Jakarta Heritage melewati sejumlah lokasi yang memiliki jejak panjang dalam perkembangan ibu kota. Rute ini melintasi Gedung Filateli, Pasar Baru, Gedung Kesenian Jakarta, Lapangan Banteng, Masjid Istiqlal, Gereja Katedral, hingga kawasan Istana Negara.

Informasi mengenai bangunan dan kawasan tersebut diperdengarkan ketika bus bergerak. Menurut CNN Indonesia, perpaduan pemandangan malam serta cerita pemandu menjadi karakter utama perjalanan Jakarta Heritage.

Penumpang dapat memilih bagian depan lantai atas untuk memperoleh pandangan yang lebih luas. Berdiri di atas kursi diperbolehkan untuk mengambil foto dari posisi lebih tinggi, tetapi alas kaki harus dilepaskan.

Selama perjalanan, penumpang diminta tetap mengikuti arahan pemandu. Bus dapat berguncang di jalan yang tidak rata dan melewati kabel melintang di sejumlah titik.

Empat pilihan perjalanan wisata

Selain Jakarta Heritage, Transjakarta menyediakan tiga rute wisata lain dengan sasaran kawasan berbeda. Pilihan itu memberi penumpang kesempatan menyesuaikan tur dengan suasana Jakarta yang ingin dinikmati.

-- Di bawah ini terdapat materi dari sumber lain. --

/-!
# Unramified levels over a finite extension of a local field: degrees and norm groups

For a non-archimedean local field `F`, a finite separable `K ⊆ F̄` (`K ≤ sepClosure F`) with residue
degree `f_K` (`fDeg`), and `m ≥ 1` a multiple of `f_K`, the compositum `K_m = K F_m` with the
unramified level `F_m` of `F` (`LocalWeilDatum.unramifiedLevel`) is the unramified extension of `K`
of degree `m / f_K`.  Using the Weil group `W_F` and its degree map (`LocalWeilDatum*.lean`), and the
arithmetic invariant `t_K(a) = ord_F(N_{K/F} a) ∈ f_K ℤ` (`tVal`; `t_K = f_K v_K`), we prove:

* `LocalWeilDatum.fieldSubgroup_unrLevel` — `W_{K_m} = W_K ∩ deg⁻¹(mℤ)`;
* `LocalWeilDatum.isGalois_unrLevel`, `isCyclic_gal_unrLevel` — `K_m/K` is cyclic Galois, generated
  by the Frobenius of `K` (`isGalois_of_le_normalizer`, `forall_mem_zpowers_relRestrict`);
* `LocalWeilDatum.relIndex_fieldSubgroup_unrLevel`, `finrank_unrLevel`, `fDeg_unrLevel` —
  `[K_m : K] = m / f_K` and `f_{K_m} = m`;
* `LocalWeilDatum.range_unitsMap_norm_unrLevel` — **the norm group of `K_m/K` is
  `{a ∈ Kˣ : m ∣ t_K(a)}`** (`⊆` by transitivity of the norm and `f_{K_m} = m ∣ t_{K_m}`; equality by
  the norm index `(Kˣ : N K_mˣ) = [K_m : K]`, `cyclicNormIndexEq_holds`, both subgroups having index
  `m / f_K`); in particular **units (`t_K(a) = 0`) are norms from every `K_m`**
  (`exists_norm_eq_of_dvd_tVal`);
* `LocalWeilDatum.tVal_algebraMap`, `fDeg_dvd_finrank_mul_fDeg`, `exists_eq_mul_pow_of_tVal_eq` —
  for `K ≤ L`: `t_L(a) = [L : K] t_K(a)`, `f_L ∣ [L : K] f_K`, and an element of `K` with
  `t_K = f_K` (a uniformiser) is `w · π_L^e` in `L` with `t_L(w) = 0`, `e f_L = [L : K] f_K`.

These are the field-theoretic inputs of the computation of the Brauer group of a local field by
unramified cyclic algebras (Serre, *Corps locaux* XIII §3–4).

## References
* J.-P. Serre, *Corps locaux*, Hermann, 1968, V §3, XIII §3–4. [SerreLocalFields1979]
* J. Neukirch, *Algebraic Number Theory*, Springer, 1999, Ch. IV §4, Ch. V §1. [NeukirchANT1999]
-/

noncomputable section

Nama RuteFokusKawasan yang Dilalui
Jakarta HeritageJejak sejarah JakartaPasar Baru, Lapangan Banteng, Istiqlal, Katedral, Istana Negara
Jakarta SkylinePanorama pusat kotaSudirman dan MH Thamrin
Jakarta SeasideSisi pesisir JakartaTermasuk Pantai Indah Kapuk
Jakarta BataviaJejak sejarah BataviaSarinah menuju Kota Tua

Tur tersedia setiap hari dalam beberapa sesi dengan jadwal antara pukul 16.00 hingga 20.30 WIB. Lokasi check-in tidak selalu sama karena mengikuti rute perjalanan yang dipilih penumpang.

Cara membeli tiket

Pembelian dilakukan melalui aplikasi TJ: Transjakarta dengan membuka menu Ticket dan memilih Open Top Tour. Setelah itu, calon penumpang memilih rute, tanggal, serta jam keberangkatan yang masih tersedia.

Data nama, email, dan nomor telepon perlu diisi sebelum pembayaran dilanjutkan. Tiket dianjurkan dibeli dua hari sampai satu minggu sebelum jadwal tur karena kursi dapat habis dalam waktu lebih cepat.

Jeda di Monas menjadi salah satu bagian dari perjalanan Jakarta Heritage. Penumpang dapat berfoto pada pemberhentian itu, sementara pemandu dapat membantu mengambil gambar.

Layanan ini menghadirkan pilihan Tur Bus Jakarta bagi warga dan pengunjung yang ingin menikmati kota dari sudut pandang berbeda. Dalam durasi singkat, perjalanan tersebut menghubungkan lanskap malam Jakarta, udara terbuka, dan cerita dari kawasan-kawasan penting ibu kota.